Fluent in radiology: NLP method automatically extracts observations from mammo reports
A recent study demonstrated how successful natural language processing (NLP) systems can be at extracting imaging observations from free-text mammography reports, further closing the gap between unstructured report text and structured information extraction.
Published this month in the Journal of the American Medical Informatics Association, the research was led by Selen Bozkurt with the Akdeniz Unviersity Faculty of Medicine in Turkey.
Noting that radiology reports are narrative and unstructured, making it difficult to input contents into decision support systems, the team worked to develop NLP methods to recognize each lesion in free-text mammography reports and to extract corresponding relationships which would produce a complete information frame for each lesion.
Bozkurt and team noted that one method of reducing variation in reports is to standardize the vocabulary used in mammography reports, much like the adoption of the Breast Imaging-Reporting and Data System (BI-RADS).
The research team noted that NLP techniques for information extraction could acquire the structured information from reports needed to provide the inputs to decision support systems.
“The goal of this work is to develop and evaluate NLP methods to extract information on lesions and their corresponding imaging features (imaging observations with their modifiers) from free-text mammography reports, with the ultimate goal of providing inputs to [decision support systems] to guide radiology practice and to reduce variability in mammography interpretations,” Bozkurt and colleagues wrote.
A number of NLP systems have been developed previously for use in clinical records and these systems annotate syntactic, perform named entity recognition, map spans of text to concepts from a controlled vocabulary or ontology and identify the negation context of named entities.
“Our work tackles the challenge of recognizing mentions of breast lesions in mammography reports, extracting their relationships, and associating the extracted information with the respective lesions,” researchers wrote.
The team’s information extraction task focused on recognizing three types of named entities: imaging observations, their characteristics and anatomic locations of imaging observations while using BI-RADS controlled terminology.
The team tested their NLP method by using a set of 300 reports containing a total of 797 reported lesions.

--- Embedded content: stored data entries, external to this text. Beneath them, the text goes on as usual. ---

import Literature.NumberTheory.GelbartRogawski1991.LocalDoubledBlockTypesDuality
import Literature.NumberTheory.GelbartRogawski1991.LocalUnitarySplittingsCM
import HarnessLib

/-!
# The doubling relation (D) in the tree's undoubled currency: `localSplittingCMWith` (Kudla's CM splitting of `U(T₀ ⊗ 1)(L⁺_v)`)
# is the first block, and its types are dual to those of the second block of the doubled datum

Topic `NumberTheory/GelbartRogawski1991`; namespace `Literature.NumberTheory.GelbartRogawski1991.UnitaryDualPair.LocalSplitting`.  KERNEL ONLY:
theorems; no definition, no named fact, no `sorry`, no instance, no notation.  Cell `hodgecm-mathlib` (D-0151), fan B, L1ns road (P) of the crux
hLiu418 — brick B4 (junction) of the «doubling relation (D)» (memo `F0/P6/B-p04/g44/MEMO-L1ns-road.v3.B-p04g44.md`); `--supports
stmt-HodgeConjecture-24832`, count-neutral.

* §0 (generic `F ⊂ E`, any homomorphism `s` of the doubled group over `ι^𝔻_v`) **`undoubleLoc_eq_restrictLeft`** — the tree's two «first-block
  restrictions» of `s` coincide: ★ `undoubleLoc` (`LocalUnitaryUndoubling`, second block modelled on `−(T₀ ⊗ F_v)`) and ★ `BlockSum.restrictLeft`
  along `T^𝔻 = T₀ ⊕ᶠ (−T₀)` (`LocalUnitaryBlockRestriction`, second block modelled on `(−T₀) ⊗ F_v`): same projection, and the same operator by
  `⊠`-cancellation against `1_{𝒪^n}` (★ `toRep_undoubleLoc_boxSB`, ★ `BlockSum.toRep_inlLoc_boxSB`, `inlLoc_eq_blockSum_inlLoc`).
* §1 (CM data, ★ `localSplittingCMWith L n hT₀ hT₀d hJ χ hχ v μ = undoubleLoc s^𝔻`) **`nontrivial_coinv_negBlock_of_nontrivial_coinv_localSplittingCMWith`**
  and **`nontrivial_coinv_localSplittingCMWith_of_nontrivial_coinv_negBlock`** — ★ `nontrivial_coinv_right_of_nontrivial_coinv_left` ∕ `…left_of_…right`
  with block 1 spelled `localSplittingCMWith` and its smoothness supplied (★ `isSmooth_localSplittingCMWith`, `φ` continuous): for a compact `A`,
  `φ : A →* U(T₀⊗1)(L⁺_v)` continuous, characters `η θ` with `η·θ = e ∘ φ` and open kernels,
  `Coinv_η(ω_{T₀} ∘ localSplittingCMWith ∘ φ) ≠ 0 ⟹ Coinv_θ(ω_{−T₀} ∘ restrictRight s^𝔻 ∘ toNegForm ∘ φ) ≠ 0` and conversely (with the
  smoothness of the second block as a hypothesis).

HC_CM is NOT proved here and is proved only modulo the printed citations (2 remaining named inputs hLiu418, h413) until rung 0 closes.

## References
* [Kudla1994] S. Kudla, *Splitting metaplectic covers of dual reductive pairs*, Israel J. Math. 87 (1994), §2, §3 Thm. 3.1.
* [GelbartRogawski1991] S. Gelbart, J. Rogawski, Invent. Math. 105 (1991), §3.1 Prop. 3.1.1 p. 455 L1–3 (undoubling).
* [MoeglinVignerasWaldspurger1987] C. Mœglin, M.-F. Vignéras, J.-L. Waldspurger, LNM 1291 (1987), Chap. 2 II.1 Rem. (6).
* [HarrisKudlaSweet1996] M. Harris, S. Kudla, W. Sweet, J. AMS 9 (1996), §3 (doubling see-saw).
-/

set_option autoImplicit false

noncomputable section

open scoped Matrix TensorProduct
open NumberField IsDedekindDomain MeasureTheory Matrix
open Literature.RepresentationTheory Literature.RepresentationTheory.HeisenbergGroup
open Literature.NumberTheory.Automorphic Literature.NumberTheory.Automorphic.UnitaryGroup
open Literature.NumberTheory.GaloisRepresentations Literature.RepresentationTheory.HarrisKudlaSweet1996

namespace Literature.NumberTheory.GelbartRogawski1991.UnitaryDualPair.LocalSplitting

/-! ## §0 `undoubleLoc = BlockSum.restrictLeft` along `T^𝔻 = T₀ ⊕ᶠ (−T₀)` -/

section Bridge

variable (F : Type) [Field F] [NumberField F] (E : Type) [Field E] [NumberField E] [Algebra F E]
  [Algebra.IsQuadraticExtension F E] (c : E ≃ₐ[F] E)
  {δ : E} (hcδ : c δ = -δ) (hδ : δ ≠ 0) {d : F} (hd : δ * δ = algebraMap F E d)
  (v : HeightOneSpectrum (𝓞 F)) (n : ℕ) {T₀ : Matrix (Fin n) (Fin n) F} (hT₀ : T₀.IsSymm) (hT₀d : IsUnit T₀.det)
  {J : Matrix (Fin n) (Fin n) E} (hJ : J = T₀.map (algebraMap F E))
  {JD : Matrix (Fin (n + n)) (Fin (n + n)) E} (hJD : JD = (gramD F n T₀).map (algebraMap F E))

omit [Algebra.IsQuadraticExtension F E] in
/-- the two block embeddings `g ↦ g ⊕ 1` of the tree agree (★ `inlLoc` of `LocalUnitaryUndoubling`, ★ `BlockSum.inlLoc`).
[cite: Kudla1994, §2 (doubled space, Siegel parabolic)] -/
theorem inlLoc_eq_blockSum_inlLoc (g : localPi E c n J v) :
    inlLoc F E c v n hJ hJD g = BlockSum.inlLoc F E c v n n hJ (hJD_finSum F E n hJD) g := by
  refine Subtype.ext (funext fun w => ?_)
  rw [inlLoc_apply, BlockSum.inlLoc_apply]

variable (s : localPi E c (n + n) JD v →* LocalMp F (n + n) (gramD F n T₀) v)
  (hs : ∀ h, MpPsi.proj _ (s h) = iota F E c (n + n) hcδ hδ hd (gramD F n T₀) (gramD_isSymm F n hT₀) hJD v h)

/-- **`undoubleLoc s = BlockSum.restrictLeft s`** (same projection `ι_v`, same operator by `⊠`-cancellation against `1_{𝒪_v^n}`).
[cite: GelbartRogawski1991, §3.1 Prop. 3.1.1 p. 455 L1–3] [cite: MoeglinVignerasWaldspurger1987, Chap. 2 II.1 Rem. (6)] -/
theorem undoubleLoc_eq_restrictLeft :
    undoubleLoc F E c v n hJ hJD hcδ hδ hd hT₀ hT₀d s hs =
      BlockSum.restrictLeft F E c v n n hJ (hJD_finSum F E n hJD) hcδ hδ hd hT₀ hT₀.neg (isUnit_det_neg_of_isUnit F n hT₀d) s hs := by
  refine MonoidHom.ext fun g => Subtype.ext (Prod.ext ?_ (LinearEquiv.ext fun f₁ => ?_))
  · rw [← MpPsi.proj_apply, ← MpPsi.proj_apply, proj_undoubleLoc, BlockSum.proj_restrictLeft]
  · -- `⊠`-cancellation against the non-zero `1_{𝒪^n}`
    have hne : unitVec F (Fin n) v ≠ 0 := fun h0 => by
      have h1 : ((unitVec F (Fin n) v : SchwartzBruhat (Fin n → v.adicCompletion F)) : (Fin n → v.adicCompletion F) → ℂ) 0 = 1 :=
        unitVec_apply_of_mem fun i _ => (v.adicCompletionIntegers F).zero_mem
      rw [h0, ZeroMemClass.coe_zero, Pi.zero_apply] at h1
      exact zero_ne_one h1
    refine boxSB_left_cancel (v.adicCompletion F) (e₂ n) hne ?_
    have h1 := toRep_undoubleLoc_boxSB F E c v n hJ hJD hcδ hδ hd hT₀ hT₀d s hs g f₁ (unitVec F (Fin n) v)
    have h2 := BlockSum.toRep_inlLoc_boxSB F E c v n n hJ (hJD_finSum F E n hJD) hcδ hδ hd hT₀ hT₀.neg (isUnit_det_neg_of_isUnit F n hT₀d)
      s hs g f₁ (unitVec F (Fin n) v)
    have h3 := congrArg (fun x : localPi E c (n + n) JD v =>
      MpPsi.toRep (localSchrodinger F (n + n) (gramD F n T₀) v) (s x) (boxSB (v.adicCompletion F) (e₂ n) f₁ (unitVec F (Fin n) v)))
      (inlLoc_eq_blockSum_inlLoc F E c v n hJ hJD g)
    exact h1.symm.trans (h3.trans h2)

end Bridge

/-! ## §1 (D) for `localSplittingCMWith` -/

section CM

variable (L : Type) [Field L] [NumberField L] [IsCMField L] (v : HeightOneSpectrum (𝓞 (maximalRealSubfield L)))
  [MeasurableSpace (v.adicCompletion (maximalRealSubfield L))] [BorelSpace (v.adicCompletion (maximalRealSubfield L))]
  (μ : Measure (v.adicCompletion (maximalRealSubfield L))) [μ.IsAddHaarMeasure]
  (n : ℕ) {T₀ : Matrix (Fin n) (Fin n) (maximalRealSubfield L)} (hT₀ : T₀.IsSymm) (hT₀d : IsUnit T₀.det)
  (χ : HeckeCharacter L) (hχ : IsSplittingChar L 1 χ)
  (m₀ : LocalMp (maximalRealSubfield L) (n + n) (gramD (maximalRealSubfield L) n T₀) v)
  (hm₀ : (deltaLagrangian (maximalRealSubfield L) v n).map (toLin (maximalRealSubfield L) v (MpPsi.proj _ m₀)) =
    lagrangianY (maximalRealSubfield L) (n + n) v)
  {J : Matrix (Fin n) (Fin n) L} (hJ : J = T₀.map (algebraMap (maximalRealSubfield L) L))
  {J' : Matrix (Fin n) (Fin n) L} (hJ' : J' = (-T₀).map (algebraMap (maximalRealSubfield L) L))
  {A : Type*} [Group A] [TopologicalSpace A] [IsTopologicalGroup A] [CompactSpace A]

/-- `localSplittingCMWith = BlockSum.restrictLeft s^𝔻` (★ `localSplittingCMWith = undoubleLoc s^𝔻` by definition, §0).
[cite: GelbartRogawski1991, §3.1 Prop. 3.1.1 p. 455 L1–3] -/
theorem localSplittingCMWith_eq_restrictLeft :
    localSplittingCMWith L n hT₀ hT₀d hJ χ hχ v μ =
      BlockSum.restrictLeft (maximalRealSubfield L) L (IsCMField.complexConj L) v n n hJ
        (hJD_finSum (maximalRealSubfield L) L n rfl) (complexConj_imagUnit L) (imagUnit_ne_zero L) (imagUnit_mul_self L)
        hT₀ hT₀.neg (isUnit_det_neg_of_isUnit (maximalRealSubfield L) n hT₀d)
        ((localSplittingDatumCM L v μ n hT₀ hT₀d rfl χ hχ).localSplitting)
        ((localSplittingDatumCM L v μ n hT₀ hT₀d rfl χ hχ).proj_localSplitting) :=
  undoubleLoc_eq_restrictLeft (maximalRealSubfield L) L (IsCMField.complexConj L) (complexConj_imagUnit L) (imagUnit_ne_zero L)
    (imagUnit_mul_self L) v n hT₀ hT₀d hJ rfl _ _

include hm₀ in
set_option maxHeartbeats 4000000 in -- the doubled CM datum's telescope (as in ★ `LocalDoubledBlockTypesDuality`)
/-- **(D), first block in the `localSplittingCMWith` currency ⇒ second block.**  `A` compact, `φ : A →* U(T₀⊗1)(L⁺_v)` CONTINUOUS,
characters `η θ : A →* ℂˣ` with `η(a)·θ(a) = e(φ a)` and `ker η` open: if the `η`-coinvariants of `ω_{T₀} ∘ localSplittingCMWith ∘ φ` are
non-zero then so are the `θ`-coinvariants of the second block `ω_{−T₀} ∘ restrictRight s^𝔻 ∘ toNegForm ∘ φ`.
[cite: Kudla1994, §3 Thm. 3.1] [cite: HarrisKudlaSweet1996, §3] -/
theorem nontrivial_coinv_negBlock_of_nontrivial_coinv_localSplittingCMWith (φ : A →* localPi L (IsCMField.complexConj L) n J v)
    (hφ : Continuous φ) (η θ : A →* ℂˣ)
    (hηθ : ∀ a, ((η a : ℂˣ) : ℂ) * ((θ a : ℂˣ) : ℂ) =
      (((chiDet (maximalRealSubfield L) L (IsCMField.complexConj L) v n
            (fun w' : PlacesOver L v => (χ.localComponent w'.1)⁻¹)
            (diagD (maximalRealSubfield L) L (IsCMField.complexConj L) v n hJ hJ' rfl (φ a)))⁻¹ : ℂˣ) : ℂ) *
        ((∏ w' : PlacesOver L v,
            Real.sqrt ‖detDelta (maximalRealSubfield L) L (IsCMField.complexConj L) v n w'
              (diagD (maximalRealSubfield L) L (IsCMField.complexConj L) v n hJ hJ' rfl (φ a))‖ : ℝ) : ℂ))
    (hη : IsOpen (η.ker : Set A))
    (hnt : Nontrivial (TwistedCoinv.Coinv (((MpPsi.toRep (localSchrodinger (maximalRealSubfield L) n T₀ v)).comp
      (localSplittingCMWith L n hT₀ hT₀d hJ χ hχ v μ)).comp φ) η)) :
    Nontrivial (TwistedCoinv.Coinv (((MpPsi.toRep (localSchrodinger (maximalRealSubfield L) n (-T₀) v)).comp
      (BlockSum.restrictRight (maximalRealSubfield L) L (IsCMField.complexConj L) v n n hJ'
        (hJD_finSum (maximalRealSubfield L) L n rfl) (complexConj_imagUnit L) (imagUnit_ne_zero L) (imagUnit_mul_self L)
        hT₀ hT₀.neg hT₀d
        ((localSplittingDatumCM L v μ n hT₀ hT₀d rfl χ hχ).localSplitting)
        ((localSplittingDatumCM L v μ n hT₀ hT₀d rfl χ hχ).proj_localSplitting))).comp
      ((toNegForm (maximalRealSubfield L) L (IsCMField.complexConj L) v n hJ hJ').toMonoidHom.comp φ)) θ) := by
  have hsm : Representation.IsSmooth (((MpPsi.toRep (localSchrodinger (maximalRealSubfield L) n T₀ v)).comp
      (localSplittingCMWith L n hT₀ hT₀d hJ χ hχ v μ)).comp φ) := fun f =>
    (isSmooth_localSplittingCMWith L n hT₀ hT₀d hJ χ hχ v μ f).preimage hφ
  rw [localSplittingCMWith_eq_restrictLeft L v μ n hT₀ hT₀d χ hχ hJ] at hsm hnt
  exact nontrivial_coinv_right_of_nontrivial_coinv_left L v μ n hT₀ hT₀d χ hχ m₀ hm₀ hJ hJ' φ η θ hηθ hη hsm hnt

include hm₀ in
set_option maxHeartbeats 4000000 in -- the doubled CM datum's telescope (as in ★ `LocalDoubledBlockTypesDuality`)
/-- **(D), second block ⇒ first block in the `localSplittingCMWith` currency.**  With the smoothness of the second block as a hypothesis
(`hsm`), `ker η` open and `η·θ = e ∘ φ`: `Coinv_η(ω_{−T₀} ∘ restrictRight s^𝔻 ∘ toNegForm ∘ φ) ≠ 0 ⟹ Coinv_θ(ω_{T₀} ∘ localSplittingCMWith ∘ φ) ≠ 0`.
[cite: Kudla1994, §3 Thm. 3.1] [cite: HarrisKudlaSweet1996, §3] -/
theorem nontrivial_coinv_localSplittingCMWith_of_nontrivial_coinv_negBlock (φ : A →* localPi L (IsCMField.complexConj L) n J v)
    (η θ : A →* ℂˣ)
    (hηθ : ∀ a, ((η a : ℂˣ) : ℂ) * ((θ a : ℂˣ) : ℂ) =
      (((chiDet (maximalRealSubfield L) L (IsCMField.complexConj L) v n
            (fun w' : PlacesOver L v => (χ.localComponent w'.1)⁻¹)
            (diagD (maximalRealSubfield L) L (IsCMField.complexConj L) v n hJ hJ' rfl (φ a)))⁻¹ : ℂˣ) : ℂ) *
        ((∏ w' : PlacesOver L v,
            Real.sqrt ‖detDelta (maximalRealSubfield L) L (IsCMField.complexConj L) v n w'
              (diagD (maximalRealSubfield L) L (IsCMField.complexConj L) v n hJ hJ' rfl (φ a))‖ : ℝ) : ℂ))
    (hη : IsOpen (η.ker : Set A))
    (hsm : Representation.IsSmooth ((((MpPsi.toRep (localSchrodinger (maximalRealSubfield L) n (-T₀) v)).comp
      (BlockSum.restrictRight (maximalRealSubfield L) L (IsCMField.complexConj L) v n n hJ'
        (hJD_finSum (maximalRealSubfield L) L n rfl) (complexConj_imagUnit L) (imagUnit_ne_zero L) (imagUnit_mul_self L)
        hT₀ hT₀.neg hT₀d
        ((localSplittingDatumCM L v μ n hT₀ hT₀d rfl χ hχ).localSplitting)
        ((localSplittingDatumCM L v μ n hT₀ hT₀d rfl χ hχ).proj_localSplitting))).comp
      ((toNegForm (maximalRealSubfield L) L (IsCMField.complexConj L) v n hJ hJ').toMonoidHom.comp φ))))
    (hnt : Nontrivial (TwistedCoinv.Coinv (((MpPsi.toRep (localSchrodinger (maximalRealSubfield L) n (-T₀) v)).comp
      (BlockSum.restrictRight (maximalRealSubfield L) L (IsCMField.complexConj L) v n n hJ'
        (hJD_finSum (maximalRealSubfield L) L n rfl) (complexConj_imagUnit L) (imagUnit_ne_zero L) (imagUnit_mul_self L)
        hT₀ hT₀.neg hT₀d
        ((localSplittingDatumCM L v μ n hT₀ hT₀d rfl χ hχ).localSplitting)
        ((localSplittingDatumCM L v μ n hT₀ hT₀d rfl χ hχ).proj_localSplitting))).comp
      ((toNegForm (maximalRealSubfield L) L (IsCMField.complexConj L) v n hJ hJ').toMonoidHom.comp φ)) η)) :
    Nontrivial (TwistedCoinv.Coinv (((MpPsi.toRep (localSchrodinger (maximalRealSubfield L) n T₀ v)).comp
      (localSplittingCMWith L n hT₀ hT₀d hJ χ hχ v μ)).comp φ) θ) := by
  rw [localSplittingCMWith_eq_restrictLeft L v μ n hT₀ hT₀d χ hχ hJ]
  exact nontrivial_coinv_left_of_nontrivial_coinv_right L v μ n hT₀ hT₀d χ hχ m₀ hm₀ hJ hJ' φ η θ hηθ hη hsm hnt

end CM

end Literature.NumberTheory.GelbartRogawski1991.UnitaryDualPair.LocalSplitting

end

In 102 of the reports, an expert mammographer noted a deficiency in the structured data entries in the reporting application database (where cases were duplicated, missed or deficient in reporting).
Only the structured data entries determined by the expert mammographer were used in assessing the performance of the team’s NLP system.
The research team’s NLP system detected 815 lesions. Of these, 780 were true positives, 35 were false positives, and 17 were false negatives (lesions reported in the original set of 300 that were not detected by the system).
There were 57 partially matched cases among the detected lesions. In addition, there were 12 cases where calcification type was not detected correctly and 8 cases where breast density was not detected.
For the goal of perfect match information frame extraction, the precision of extracting the mentions of Imaging Observations with their modifiers by the team’s NLP system was 94.9, recall was 90.9, and the F measure was 92.8.
“Our NLP system extracts each imaging observation and its characteristics from mammography reports,” Bozkurt and colleagues wrote. “Although our application focuses on the domain of mammography, we believe our approach can generalize to other domains and may narrow the gap between unstructured clinical report text and structured information extraction needed for data mining and decision support.”